The lungs may be the most important organs in the human body.
These fragile organs are responsible for providing the oxygen we need to live. However, there are many things that can damage the lungs. People who suffer from idiopathic pulmonary fibrosis (IPF) for example struggle with their lungs.
This condition causes the lung tissue to become thick and stiff. This in turn ensures that the lungs are unable to properly expand and shrink to bring in air and expel carbon dioxide. As this chronic condition continues, the lungs can become permanently scarred. This scarring is called fibrosis. IPF can vary from person to person. Some people see it progress very slowly, while others find that it comes on strongly.
Causes of Idiopathic Pulmonary Fibrosis
As mentioned this condition is caused by the lung tissue becoming thick and stiff, before forming scar tissue. But what causes the lungs to do this in the first place? Unfortunately, an exact cause can’t fully be pinpointed at this time. However, there are several factors which show an increased risk of IPF.

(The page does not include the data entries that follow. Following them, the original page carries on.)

/-- **The codimension-one stage from a given package of crease estimates** (the core of
`exists_stage`): any neighbourhood `V' ⊇ K` with constants `a₀ > 0`, `A₀`, `C₀` for which the
crease estimates of `CreaseSmoothing.lean` hold for `Glow` yields the stage with THESE constants.
[cite: CampbellDonofrioVitek2026, Lemma 3.1] -/
theorem IsCreaseNormalForm.exists_stage_of_estimates (h : IsCreaseNormalForm Θ Θ' u Glow V δ)
    (hΘ : ContDiffOn ℝ ∞ Θ Θ.source) (hΘs : ContDiffOn ℝ ∞ Θ.symm Θ.target)
    (hΘ' : ContDiffOn ℝ ∞ Θ' Θ'.source) (hΘ's : ContDiffOn ℝ ∞ Θ'.symm Θ'.target)
    {K : Set E} (hK : IsCompact K) (hKV : K ⊆ V) {V' : Set E} {a₀ A₀ C₀ : ℝ} (hV'o : IsOpen V')
    (hKV' : K ⊆ V') (ha₀ : 0 < a₀)
    (hest : ∀ ε : ℝ, 0 < ε → ∃ L w : ℝ, 0 < L ∧ 0 < w ∧ 2 * w * Real.exp L ≤ ε ∧
      ∀ p : E × ℝ, p.1 ∈ V' → p.2 ∈ Icc 0 (2 * w * Real.exp L) →
        ‖creaseMap Glow L w p - p‖ ≤ ε ∧
        (∀ v : E, ‖fderiv ℝ (creaseMap Glow L w) p (v, 0) - (v, 0)‖ ≤ ε * ‖v‖) ∧
        a₀ ≤ (fderiv ℝ (creaseMap Glow L w) p (0, 1)).2 ∧
        (fderiv ℝ (creaseMap Glow L w) p (0, 1)).2 ≤ A₀ ∧
        ‖(fderiv ℝ (creaseMap Glow L w) p (0, 1)).1‖ ≤ C₀) :
    ∃ V₀ : Set E, IsOpen V₀ ∧ K ⊆ V₀ ∧ V₀ ⊆ V ∧
      ∀ ε : ℝ, 0 < ε → ∃ (W : ℝ) (g : E × ℝ → E × ℝ), 0 < W ∧ W ≤ ε ∧ 2 * W < δ ∧
        ContDiff ℝ ∞ g ∧ (∀ p : E × ℝ, p.2 ≤ 0 → g p = Glow p) ∧ (∀ p : E × ℝ, W ≤ p.2 → g p = p) ∧
        (∀ z, z ∉ creaseRegion Θ V₀ (δ / 2) →
          conjStage Θ Θ' g (creaseRegion Θ V₀ (δ / 2)) u z = u z) ∧
        (∀ z ∈ creaseRegion Θ V₀ (δ / 2), (Θ.symm z).2 ∉ Ioo 0 W →
          conjStage Θ Θ' g (creaseRegion Θ V₀ (δ / 2)) u z = u z) ∧
        (∀ z ∈ creaseRegion Θ V₀ (δ / 2),
          ContDiffAt ℝ ∞ (conjStage Θ Θ' g (creaseRegion Θ V₀ (δ / 2)) u) z ∧
          ∃ L : H ≃L[ℝ] H',
            HasFDerivAt (conjStage Θ Θ' g (creaseRegion Θ V₀ (δ / 2)) u) (L : H →L[ℝ] H') z) ∧
        (∀ z ∈ creaseRegion Θ V₀ (δ / 2), (Θ.symm z).2 ∈ Icc 0 W →
          conjStage Θ Θ' g (creaseRegion Θ V₀ (δ / 2)) u z = Θ' (g (Θ.symm z)) ∧
          ‖g (Θ.symm z) - Θ.symm z‖ ≤ ε ∧
          (∀ v : E, ‖fderiv ℝ g (Θ.symm z) (v, 0) - (v, 0)‖ ≤ ε * ‖v‖) ∧
          a₀ ≤ (fderiv ℝ g (Θ.symm z) (0, 1)).2 ∧ (fderiv ℝ g (Θ.symm z) (0, 1)).2 ≤ A₀ ∧
          ‖(fderiv ℝ g (Θ.symm z) (0, 1)).1‖ ≤ C₀) := by
  have hδ := h.pos
  -- the margin `η` keeping the band inside `Θ'.source`
  set C : Set (E × ℝ) := K ×ˢ Icc (0 : ℝ) (δ / 4) with hC_def
  have hCc : IsCompact C := hK.prod isCompact_Icc
  have hCsub : C ⊆ Θ'.source := by
    rintro ⟨k, t⟩ ⟨hk, ht⟩
    exact h.source' (k, t) (hKV hk) (by rw [abs_lt]; constructor <;> linarith [ht.1, ht.2])
  obtain ⟨η, hη, hηsub⟩ := hCc.exists_cthickening_subset_open Θ'.open_source hCsub
  -- the lateral region
  set V₀ : Set E := V' ∩ V ∩ thickening (η / 2) K with hV₀_def
  have hV₀o : IsOpen V₀ := (hV'o.inter h.isOpen).inter isOpen_thickening
  have hKV₀ : K ⊆ V₀ := subset_inter (subset_inter hKV' hKV) (self_subset_thickening (by positivity) K)
  have hV₀V : V₀ ⊆ V := fun x hx => hx.1.2
  have hV₀V' : V₀ ⊆ V' := fun x hx => hx.1.1
  refine ⟨V₀, hV₀o, hKV₀, hV₀V, fun ε hε => ?_⟩
  -- the smallness actually fed to the crease lemma
  set ε' : ℝ := min ε (min (η / 2) (min (δ / 8) (a₀ / (2 * (a₀ + |C₀| + 1))))) with hε'_def
  have hε'pos : 0 < ε' := by
    simp only [hε'_def, lt_min_iff]
    exact ⟨hε, by positivity, by positivity, by positivity⟩
  have hε'ε : ε' ≤ ε := min_le_left _ _
  have hε'η : ε' ≤ η / 2 := (min_le_right _ _).trans (min_le_left _ _)
  have hε'δ : ε' ≤ δ / 8 := (min_le_right _ _).trans ((min_le_right _ _).trans (min_le_left _ _))
  have hε'a : ε' ≤ a₀ / (2 * (a₀ + |C₀| + 1)) :=
    (min_le_right _ _).trans ((min_le_right _ _).trans (min_le_right _ _))
  have hε'small : ε' * (a₀ + C₀) < a₀ := by
    have h1 : ε' * (a₀ + C₀) ≤ ε' * (a₀ + |C₀| + 1) := by
      apply mul_le_mul_of_nonneg_left _ hε'pos.le
      linarith [le_abs_self C₀]
    have h2 : ε' * (a₀ + |C₀| + 1) ≤ a₀ / 2 := by
      have hd : 0 < a₀ + |C₀| + 1 := by positivity
      calc ε' * (a₀ + |C₀| + 1) ≤ a₀ / (2 * (a₀ + |C₀| + 1)) * (a₀ + |C₀| + 1) :=
            mul_le_mul_of_nonneg_right hε'a hd.le
        _ = a₀ / 2 := by field_simp
    linarith
  obtain ⟨L, w, hL, hw, hWε', hh⟩ := hest ε' hε'pos
  set W : ℝ := 2 * w * exp L with hW_def
  have hW0 : 0 < W := by positivity
  have hWδ : W ≤ δ / 8 := hWε'.trans hε'δ
  set g : E × ℝ → E × ℝ := creaseMap Glow L w with hg_def
  have hgs : ContDiff ℝ ∞ g := contDiff_creaseMap h.glow_contDiff hL hw
  have hg_low : ∀ p : E × ℝ, p.2 ≤ 0 → g p = Glow p := fun p hp => creaseMap_of_nonpos hw hp
  have hg_up : ∀ p : E × ℝ, W ≤ p.2 → g p = p := fun p hp => creaseMap_eq_self hL hw hp
  set S : Set H := creaseRegion Θ V₀ (δ / 2) with hS_def
  have hSo : IsOpen S := isOpen_creaseRegion Θ hV₀o _
  have hST : S ⊆ Θ.target := creaseRegion_subset_target Θ V₀ _
  -- facts at a point of `S`
  have hpt : ∀ z ∈ S, Θ (Θ.symm z) = z ∧ (Θ.symm z).1 ∈ V₀ ∧ |(Θ.symm z).2| < δ / 2 := fun z hz =>
    ⟨Θ.right_inv hz.1, hz.2.1, hz.2.2⟩
  -- `g q ∈ Θ'.source` and `g` has an invertible derivative at `q`, for `q` in the half box
  have hgood : ∀ q : E × ℝ, q.1 ∈ V₀ → |q.2| < δ / 2 →
      g q ∈ Θ'.source ∧ ∃ Lq : (E × ℝ) ≃L[ℝ] E × ℝ, HasFDerivAt g (Lq : E × ℝ →L[ℝ] E × ℝ) q := by
    intro q hq1 hq2
    have hqδ := abs_lt.1 hq2
    by_cases hband : q.2 ∈ Icc 0 W
    · -- the band: estimates
      obtain ⟨hd, hface, ha, hA, hc⟩ := hh q (hV₀V' hq1) hband
      refine ⟨?_, ?_⟩
      · -- within `η` of the compact `C`
        obtain ⟨k, hk, hdist⟩ := mem_thickening_iff.1 hq1.2
        have hkC : ((k, q.2) : E × ℝ) ∈ C := ⟨hk, hband.1, hband.2.trans (by linarith)⟩
        apply hηsub
        refine mem_cthickening_of_dist_le (g q) ((k, q.2) : E × ℝ) η C hkC ?_
        calc dist (g q) (k, q.2) ≤ dist (g q) q + dist q (k, q.2) := dist_triangle _ _ _
          _ ≤ ε' + η / 2 := by
              gcongr
              · rw [dist_eq_norm]; exact hd
              · rw [Prod.dist_eq, dist_self, max_eq_left dist_nonneg]; exact hdist.le
          _ ≤ η := by linarith
      · obtain ⟨Lq, hLq⟩ := exists_equiv_of_face_normal_bounds (T := fderiv ℝ g q) ha₀ hface ha hc
          hε'small
        exact ⟨Lq, hLq ▸ ((hgs.differentiable (by simp)) q).hasFDerivAt⟩
    · rcases lt_or_gt_of_ne (fun heq : q.2 = 0 => hband ⟨heq.ge, heq ▸ hW0.le⟩) with hneg | hpos
      · -- below the face: `g = Glow` near `q`
        have hev : g =ᶠ[𝓝 q] Glow := by
          have : ∀ᶠ p : E × ℝ in 𝓝 q, p.2 < 0 :=
            (continuous_snd.continuousAt).preimage_mem_nhds (Iio_mem_nhds hneg)
          filter_upwards [this] with p hp
          exact hg_low p hp.le
        obtain ⟨Lq, hLq⟩ := h.glow_deriv q (hV₀V hq1) (by linarith) hneg.le
        refine ⟨?_, Lq, hLq.congr_of_eventuallyEq hev⟩
        rw [hg_low q hneg.le]
        exact h.low_mem q (hV₀V hq1) (by linarith) hneg.le
      · -- above the band (`q.2 > W` since `q.2 ∉ [0, W]` and `q.2 > 0`): `g = id` near `q`
        have hqW : W < q.2 := by
          by_contra hle
          exact hband ⟨hpos.le, not_lt.1 hle⟩
        have hev : g =ᶠ[𝓝 q] id := by
          have : ∀ᶠ p : E × ℝ in 𝓝 q, W < p.2 :=
            (continuous_snd.continuousAt).preimage_mem_nhds (Ioi_mem_nhds hqW)
          filter_upwards [this] with p hp
          exact hg_up p hp.le
        refine ⟨?_, ContinuousLinearEquiv.refl ℝ (E × ℝ), (hasFDerivAt_id q).congr_of_eventuallyEq hev⟩
        rw [hg_up q hqW.le]
        exact h.source' q (hV₀V hq1) (by rw [abs_lt]; constructor <;> linarith)
  refine ⟨W, g, hW0, hWε'.trans hε'ε, by linarith, hgs, hg_low, hg_up,
    fun z hz => conjStage_of_not_mem hz, ?_, ?_, ?_⟩
  · -- outside the band the stage is the old map
    intro z hz hnot
    obtain ⟨hΘz, hq1, hq2⟩ := hpt z hz
    have hqδ := abs_lt.1 hq2
    rw [conjStage_of_mem hz]
    rcases le_or_gt (Θ.symm z).2 0 with hle | hpos
    · rw [hg_low _ hle, ← h.low _ (hV₀V hq1) (by linarith) hle, hΘz]
    · have hW' : W ≤ (Θ.symm z).2 := by
        by_contra hlt
        exact hnot ⟨hpos, not_le.1 hlt⟩
      rw [hg_up _ hW', ← h.up _ (hV₀V hq1) hpos.le (by linarith), hΘz]
  · -- smoothness and invertible derivative on `S`
    intro z hz
    obtain ⟨-, hq1, hq2⟩ := hpt z hz
    obtain ⟨hmem, hLq⟩ := hgood (Θ.symm z) hq1 hq2
    exact ⟨contDiffAt_conjStage hSo hz hST hΘs hgs.contDiffAt hmem hΘ',
      exists_hasFDerivAt_equiv_conjStage hSo hz hST hΘ hΘs hΘ' hΘ's hmem hLq⟩
  · -- the record on the band
    intro z hz hband
    obtain ⟨-, hq1, -⟩ := hpt z hz
    obtain ⟨hd, hface, ha, hA, hc⟩ := hh (Θ.symm z) (hV₀V' hq1) hband
    exact ⟨conjStage_of_mem hz, hd.trans hε'ε,
      fun v => (hface v).trans (mul_le_mul_of_nonneg_right hε'ε (norm_nonneg v)), ha, hA, hc⟩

The first and most obvious risk factor is choosing to smoke. Smoking seems to be the number one risk factor for almost every possible lung disease. Another common risk factor is age. As people get older, it seems their propensity for idiopathic pulmonary fibrosis increases. Most cases start in people over the age of 50, with it becoming most common after the age of 60. Family history can also be a large risk factor. People who have had another family member with IPF will find themselves more likely to be diagnosed with it as well. Specifically, it’s most common with first degree relatives. The final risk factor is gender. Men get IPF far more often than women do.

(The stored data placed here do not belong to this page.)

/-! ## §1. The first Hessian vertex distinguished -/

/-- **THE FIRST HESSIAN VERTEX DISTINGUISHED**:
`|∫(G_{xy} − EG)(G_{zt} − EG)(F_s − EF_s)dν| ≤ 2√(2·(B(g^{xy},g^{zt}) + B(g^{xy},b^s))·M)`. [folklore] -/
theorem whitened_hesshess_grad_cumulant_hess_raw [Nonempty κ] (hΓop : (γop • (1 : Matrix ι ι ℝ) - A * Aᵀ).PosSemidef) (Y : Finset ι)
    (hUd : ∀ φ : EuclideanSpace ℝ ι, HasFDerivAt U (U' φ) φ) (hU'd : ∀ φ : EuclideanSpace ℝ ι, HasFDerivAt U' (U'' φ) φ)
    (hU''d : ∀ φ : EuclideanSpace ℝ ι, HasFDerivAt U'' (U₃ φ) φ) (hU₃c : Continuous U₃)
    (hκ₀ : 0 ≤ κ₀) (hκ₁ : 0 ≤ κ₁) (ha : 0 ≤ a) (hτ : 0 < τ) (hδ : 0 < δ) (hθ0 : 0 < θp) (hθ1 : θp < 1) (hκθ : (2 * κ₀ * (1 + τ) + 4 * δ) * γop ≤ θp)
    (hκθw : 2 * κ₀ * (1 + τ) * γop + 4 * δ ≤ θp) (hstab : ∀ φ : EuclideanSpace ℝ ι, -(κ₀ * ∑ x ∈ Y, φ x ^ 2) ≤ U φ)
    (hU'b : ∀ φ : EuclideanSpace ℝ ι, ‖U' φ‖ ≤ κ₁ * (a + ∑ x ∈ Y, φ x ^ 2)) (hU''b : ∀ φ : EuclideanSpace ℝ ι, ‖U'' φ‖ ≤ κ₂)
    (hU₃b : ∀ φ : EuclideanSpace ℝ ι, ‖U₃ φ‖ ≤ κ₃) (hlam : 0 ≤ lam)
    (hUsec : ∀ s : ℝ, 0 ≤ s → s ≤ 1 → ∀ a b : EuclideanSpace ℝ ι,
      U ((1 - s) • a + s • b) - lam / 2 * (s * (1 - s)) * ∑ i, (a i - b i) ^ 2 ≤ (1 - s) * U a + s * U b)
    (hρg : lam * γop < 1)
    (hHk : ∀ (φ : EuclideanSpace ℝ ι) (x z : ι), |U'' φ (EuclideanSpace.single z (1 : ℝ)) (EuclideanSpace.single x (1 : ℝ))| ≤ Hk x z)
    (hHk0 : ∀ v u, 0 ≤ Hk v u)
    (hK3 : ∀ (φ : EuclideanSpace ℝ ι) (u x y : ι),
      |U₃ φ (EuclideanSpace.single u (1 : ℝ)) (EuclideanSpace.single x (1 : ℝ)) (EuclideanSpace.single y (1 : ℝ))| ≤ K3 x y u) (ψ : EuclideanSpace ℝ
          ι)
    (hlamA : ∀ x : κ, ∑ u, ∑ v, |A u x| * |A v x| * Hk v u ≤ lamA) (hlamA1 : lamA < 1)
    (hrow : ∀ x : κ, ∑ w, (if w = x then 0 else ∑ u, ∑ v, |A u w| * |A v x| * Hk v u) / (1 - lamA) ≤ γ) (hγ0 : 0 ≤ γ) (hγ1 : γ < 1)
    (hD : ∀ x y, 0 ≤ D x y)
    (hDC : ∀ x y, (if x = y then (1 : ℝ) else 0) + ∑ z, D x z * ((if y = z then 0 else ∑ u, ∑ v, |A u y| * |A v z| * Hk v u) / (1 - lamA)) ≤ D x y)
    (x y z t s : ι) :
    |∫ w, (U'' (matrixCLM A (WithLp.toLp 2 w) + ψ) (EuclideanSpace.single x (1 : ℝ)) (EuclideanSpace.single y (1 : ℝ)) -
            ∫ w', U'' (matrixCLM A (WithLp.toLp 2 w') + ψ) (EuclideanSpace.single x (1 : ℝ)) (EuclideanSpace.single y (1 : ℝ))
              ∂((volume : Measure (κ → ℝ)).tilted fun z => -(1 / 2 * (z ⬝ᵥ z) + U (matrixCLM A (WithLp.toLp 2 z) + ψ)))) *
          (U'' (matrixCLM A (WithLp.toLp 2 w) + ψ) (EuclideanSpace.single z (1 : ℝ)) (EuclideanSpace.single t (1 : ℝ)) -
            ∫ w', U'' (matrixCLM A (WithLp.toLp 2 w') + ψ) (EuclideanSpace.single z (1 : ℝ)) (EuclideanSpace.single t (1 : ℝ))
              ∂((volume : Measure (κ → ℝ)).tilted fun z => -(1 / 2 * (z ⬝ᵥ z) + U (matrixCLM A (WithLp.toLp 2 z) + ψ)))) *
          (U' (matrixCLM A (WithLp.toLp 2 w) + ψ) (EuclideanSpace.single s (1 : ℝ)) -
            ∫ w', U' (matrixCLM A (WithLp.toLp 2 w') + ψ) (EuclideanSpace.single s (1 : ℝ))
              ∂((volume : Measure (κ → ℝ)).tilted fun z => -(1 / 2 * (z ⬝ᵥ z) + U (matrixCLM A (WithLp.toLp 2 z) + ψ))))
        ∂((volume : Measure (κ → ℝ)).tilted fun z => -(1 / 2 * (z ⬝ᵥ z) + U (matrixCLM A (WithLp.toLp 2 z) + ψ)))| ≤
      2 * Real.sqrt (2 * (∑ w, (∑ z', D z' w * ∑ u, |A u z'| * K3 x y u) * ((∑ z', D z' w * ∑ u, |A u z'| * K3 z t u) +
        (∑ z', D z' w * ∑ u, |A u z'| * Hk s u)) / (1 - lamA)) * (5 * ((κ₂ ^ 4 + κ₃ ^ 4) * γop ^ 2) / (1 - lam * γop) ^ 2)) := by
  haveI : Nonempty ι := ⟨x⟩
  have hUc : Continuous U := continuous_iff_continuousAt.2 fun φ => (hUd φ).continuousAt
  have hU''c : Continuous U'' := continuous_iff_continuousAt.2 fun φ => (hU''d φ).continuousAt
  have hcpos : ∀ _x : κ, 0 < 1 - lamA := fun _ => by linarith
  have hκθ₀ : 2 * κ₀ * (1 + τ) * γop ≤ θp := mul_opBound_le_of_le (by positivity) (by linarith) hθ0.le hκθ
  have hγop := op_letter_nonneg hΓop
  have hρ0 : 0 < 1 - lam * γop := sub_pos.2 hρg
  have hI0 := whitened_exp_integrable hΓop Y hUc.measurable hκ₀ hτ hθ1 hκθ₀ hstab ψ
  have hI2 := fun w => whitened_second_moment_integrable hΓop Y hUc.measurable hκ₀ hτ hδ hθ1 hκθw hstab ψ w
  have hV0 : Integrable (fun z : κ → ℝ => exp (-(1 / 2 * (z ⬝ᵥ z) + U (matrixCLM A (WithLp.toLp 2 z) + ψ)))) := by
    have h := whitened_integrable_lebesgue A ψ (k := fun _ => (1 : ℝ)) (by simpa only [mul_one] using hI0)
    simpa only [one_mul] using h
  have hV2 : ∀ w, Integrable (fun z : κ → ℝ => z w ^ 2 * exp (-(1 / 2 * (z ⬝ᵥ z) + U (matrixCLM A (WithLp.toLp 2 z) + ψ)))) := fun w => by
    have h := whitened_integrable_lebesgue A ψ (k := fun ξ : EuclideanSpace ℝ κ => ξ w ^ 2) (hI2 w)
    simpa only [PiLp.toLp_apply] using h
  have hJ : ∀ x w : κ, 0 ≤ (if w = x then (0 : ℝ) else ∑ u, ∑ v, |A u w| * |A v x| * Hk v u) := fun x w => by
    split_ifs
    · exact le_rfl
    · exact whitened_cross_nonneg hHk0 A x w
  have hrow' : ∀ x : κ, ∑ w, (if w = x then (0 : ℝ) else ∑ u, ∑ v, |A u w| * |A v x| * Hk v u) / (1 - lamA) ≤ γ := hrow
  -- the fourth centred moments under the common letter `M`
  have hM1 : 5 * (κ₂ ^ 4 * γop ^ 2) / (1 - lam * γop) ^ 2 ≤ (5 * ((κ₂ ^ 4 + κ₃ ^ 4) * γop ^ 2) / (1 - lam * γop) ^ 2) :=
    div_le_div_of_nonneg_right (by nlinarith [pow_nonneg hγop 2, pow_nonneg ((norm_nonneg (U₃ ψ)).trans (hU₃b ψ)) 4]) (pow_pos hρ0 2).le
  have h4 := fun v => (whitened_fourth_moment_gibbs hΓop Y hUd hU'd hU''c hκ₀ hκ₁ ha hτ hδ hθ0 hθ1 hκθ hstab hU'b hU''b hlam hUsec hρg ψ v).trans hM1
  have hI4 := fun v c => whitened_fourth_power_integrable hΓop Y hUd hU'd hκ₀ hκ₁ ha hτ hδ hθ0 hθ1 hκθ hstab hU'b ψ v c
  have hM2 : 5 * (κ₃ ^ 4 * γop ^ 2) / (1 - lam * γop) ^ 2 ≤ (5 * ((κ₂ ^ 4 + κ₃ ^ 4) * γop ^ 2) / (1 - lam * γop) ^ 2) :=
    div_le_div_of_nonneg_right (by nlinarith [pow_nonneg hγop 2, pow_nonneg ((norm_nonneg (U'' ψ)).trans (hU''b ψ)) 4]) (pow_pos hρ0 2).le
  have hG4 := fun p q => (whitened_hessian_obs_fourth_moment_gibbs hΓop Y hUd hU''d hU₃c hκ₀ hτ hθ1 hκθ₀ hstab hU''b hU₃b hlam hUsec hρg ψ p q).trans
    hM2
  have hIG4 := fun p q c => whitened_hessian_obs_fourth_power_integrable hΓop Y hUd hU''d hκ₀ hτ hθ1 hκθ₀ hstab hU''b ψ p q c
  -- (461) with everything written out
  exact third_cumulant_le
    (P := fun x F ω => (∫ s, F (update ω x s) * exp (-(1 / 2 * (update ω x s ⬝ᵥ update ω x s) + U (matrixCLM A (WithLp.toLp 2 (update ω x s)) + ψ))))
        /
      ∫ s, exp (-(1 / 2 * (update ω x s ⬝ᵥ update ω x s) + U (matrixCLM A (WithLp.toLp 2 (update ω x s)) + ψ))))
    (V := fun z => 1 / 2 * (z ⬝ᵥ z) + U (matrixCLM A (WithLp.toLp 2 z) + ψ))
    (V₁ := fun x z => z x + U' (matrixCLM A (WithLp.toLp 2 z) + ψ) (matrixCLM A (EuclideanSpace.single x (1 : ℝ))))
    (c := fun _ => 1 - lamA) (Cw := 1 + lamA) (J := fun x w => if w = x then 0 else ∑ u, ∑ v, |A u w| * |A v x| * Hk v u) (γ := γ) (D := D)
    (F := fun w => U'' (matrixCLM A (WithLp.toLp 2 w) + ψ) (EuclideanSpace.single x (1 : ℝ)) (EuclideanSpace.single y (1 : ℝ)))
    (G := fun w => U'' (matrixCLM A (WithLp.toLp 2 w) + ψ) (EuclideanSpace.single z (1 : ℝ)) (EuclideanSpace.single t (1 : ℝ)))
    (H := fun w => U' (matrixCLM A (WithLp.toLp 2 w) + ψ) (EuclideanSpace.single s (1 : ℝ)))
    (a := fun w => ∑ u, |A u w| * K3 x y u) (b := fun w => ∑ u, |A u w| * K3 z t u) (h := fun w => ∑ u, |A u w| * Hk s u)
    (fun _ _ _ => rfl) (fun x z => whitenedV_hasDerivAt hUd A ψ x z) (fun x z s t => whitenedV_floor hU'd hHk A hlamA ψ x z s t) hcpos
    (fun x z s t => whitenedV_ceiling hU'd hHk A hlamA ψ x z s t)
    (fun x w hw z s t => by rw [if_neg hw]; exact whitenedV_cross hU'd hHk A ψ x w hw z s t)
    (whitenedV_continuous hUd A ψ) hV0 hV2 hJ (fun x => by simp) hrow' hγ0 hγ1 hD hDC
    (fun w z' s₁ s₂ => hessian_obs_lipVec hU''d hK3 A ψ x y w z' s₁ s₂)
    (fun w z' s₁ s₂ => hessian_obs_lipVec hU''d hK3 A ψ z t w z' s₁ s₂)
    (fun w z' s₁ s₂ => whitened_obs_lipVec hU'd hHk A ψ s w z' s₁ s₂) _ _ (hIG4 x y _) (hIG4 z t _) (hI4 s _) (hG4 x y) (hG4 z t) (h4 s)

Symptoms of Idiopathic Pulmonary Fibrosis
People are able to spot idiopathic pulmonary fibrosis with some level of ease. There are two many symptoms that show in almost every case. The first is a dry cough. This cough starts out mild, but continues to get worse. Eventually it becomes coughing fits you are unable to control. The second main symptom is shortness of breath. Like the coughing, this shortness of breath gets worse over time. It tends to start during periods of exercise, then expands through rest periods. There are also some other symptoms that sometimes can occur. These other symptoms include:
- Slow Paced Unintended Weight Loss
- Shallow Rapid Breathing
- Clubbing (Rounding and Widening of the Tips of Fingers and Toes)
- Aching Joints
- Aching Muscles
- General Feeling of Being Unwell
Treatment of Idiopathic Pulmonary Fibrosis
Unfortunately, there is no cure for people with IPF. There are still treatments that can be performed in an effort to improve the quality of life of those who suffer from IPF. This treatment tends to start with medication. One group of medication options works to slow the decline of lung function and avoid the chance of symptoms flaring up painfully for a few days or weeks at a time. The second set of medications are those designed to treat GERD. This keeps stomach acid from getting into the lungs, which can make IPF even worse.

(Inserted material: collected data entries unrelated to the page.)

import Summits.AtomisticToContinuum.Crystallization.Theorems.OverbindingBudgetAffineCompressedCutKernel

/-!
# Overbinding budget — compressed cut: kernel tables III (two-parent stacking `UP2`, hcp parent layers)

Kernel-computed tables (`decide +kernel`) for the exact adjacency kernel (read through `kernelTwoB_sound`),
hcp parent layers `H`, `H′` (companion of `…KernelStackF`):

| parent | side | fcc child | hcp child |
|---|---|---|---|
| `H` | above | `F⁺` | `H′` |
| `H` | below | `F⁻` | `H′` |
| `H′` | above | `F⁻` | `H` |
| `H′` | below | `F⁺` | `H` |

No `sorry`, no new axioms.
-/

namespace Summit.AtomisticToContinuum.Crystallization.Theorems.OverbindingBudgetAffineCompressedCutKernel

/-- UP2: parent layer `H`, child above, fcc ⇒ `F⁺`. [this file, by `decide +kernel`] -/
theorem up_hcp_pos_fcc : kernelTwoB hcpL 1 fccL [fccL] = true := by decide +kernel
/-- UP2: parent layer `H`, child above, hcp ⇒ `H′`. [this file, by `decide +kernel`] -/
theorem up_hcp_pos_hcp : kernelTwoB hcpL 1 hcpL [hcpAltL] = true := by decide +kernel
/-- UP2: parent layer `H`, child below, fcc ⇒ `F⁻`. [this file, by `decide +kernel`] -/
theorem up_hcp_neg_fcc : kernelTwoB hcpL (-1) fccL [fccNegL] = true := by decide +kernel
/-- UP2: parent layer `H`, child below, hcp ⇒ `H′`. [this file, by `decide +kernel`] -/
theorem up_hcp_neg_hcp : kernelTwoB hcpL (-1) hcpL [hcpAltL] = true := by decide +kernel
/-- UP2: parent layer `H′`, child above, fcc ⇒ `F⁻`. [this file, by `decide +kernel`] -/
theorem up_hcpAlt_pos_fcc : kernelTwoB hcpAltL 1 fccL [fccNegL] = true := by decide +kernel
/-- UP2: parent layer `H′`, child above, hcp ⇒ `H`. [this file, by `decide +kernel`] -/
theorem up_hcpAlt_pos_hcp : kernelTwoB hcpAltL 1 hcpL [hcpL] = true := by decide +kernel
/-- UP2: parent layer `H′`, child below, fcc ⇒ `F⁺`. [this file, by `decide +kernel`] -/
theorem up_hcpAlt_neg_fcc : kernelTwoB hcpAltL (-1) fccL [fccL] = true := by decide +kernel
/-- UP2: parent layer `H′`, child below, hcp ⇒ `H`. [this file, by `decide +kernel`] -/
theorem up_hcpAlt_neg_hcp : kernelTwoB hcpAltL (-1) hcpL [hcpL] = true := by decide +kernel

end Summit.AtomisticToContinuum.Crystallization.Theorems.OverbindingBudgetAffineCompressedCutKernel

There are also other treatment methods which can help. Oxygen therapy can improve a person’s ability to exercise with IPF and decreases the general shortness of breath they feel. More severe cases can use ventilator support to help with their breathing. The final option for truly advanced cases of IPF is a full lung transplant. This is a risky transplant, and even when successful, medication will be needed for the remainder of a life to try to minimize the chance of the body rejecting the new lung.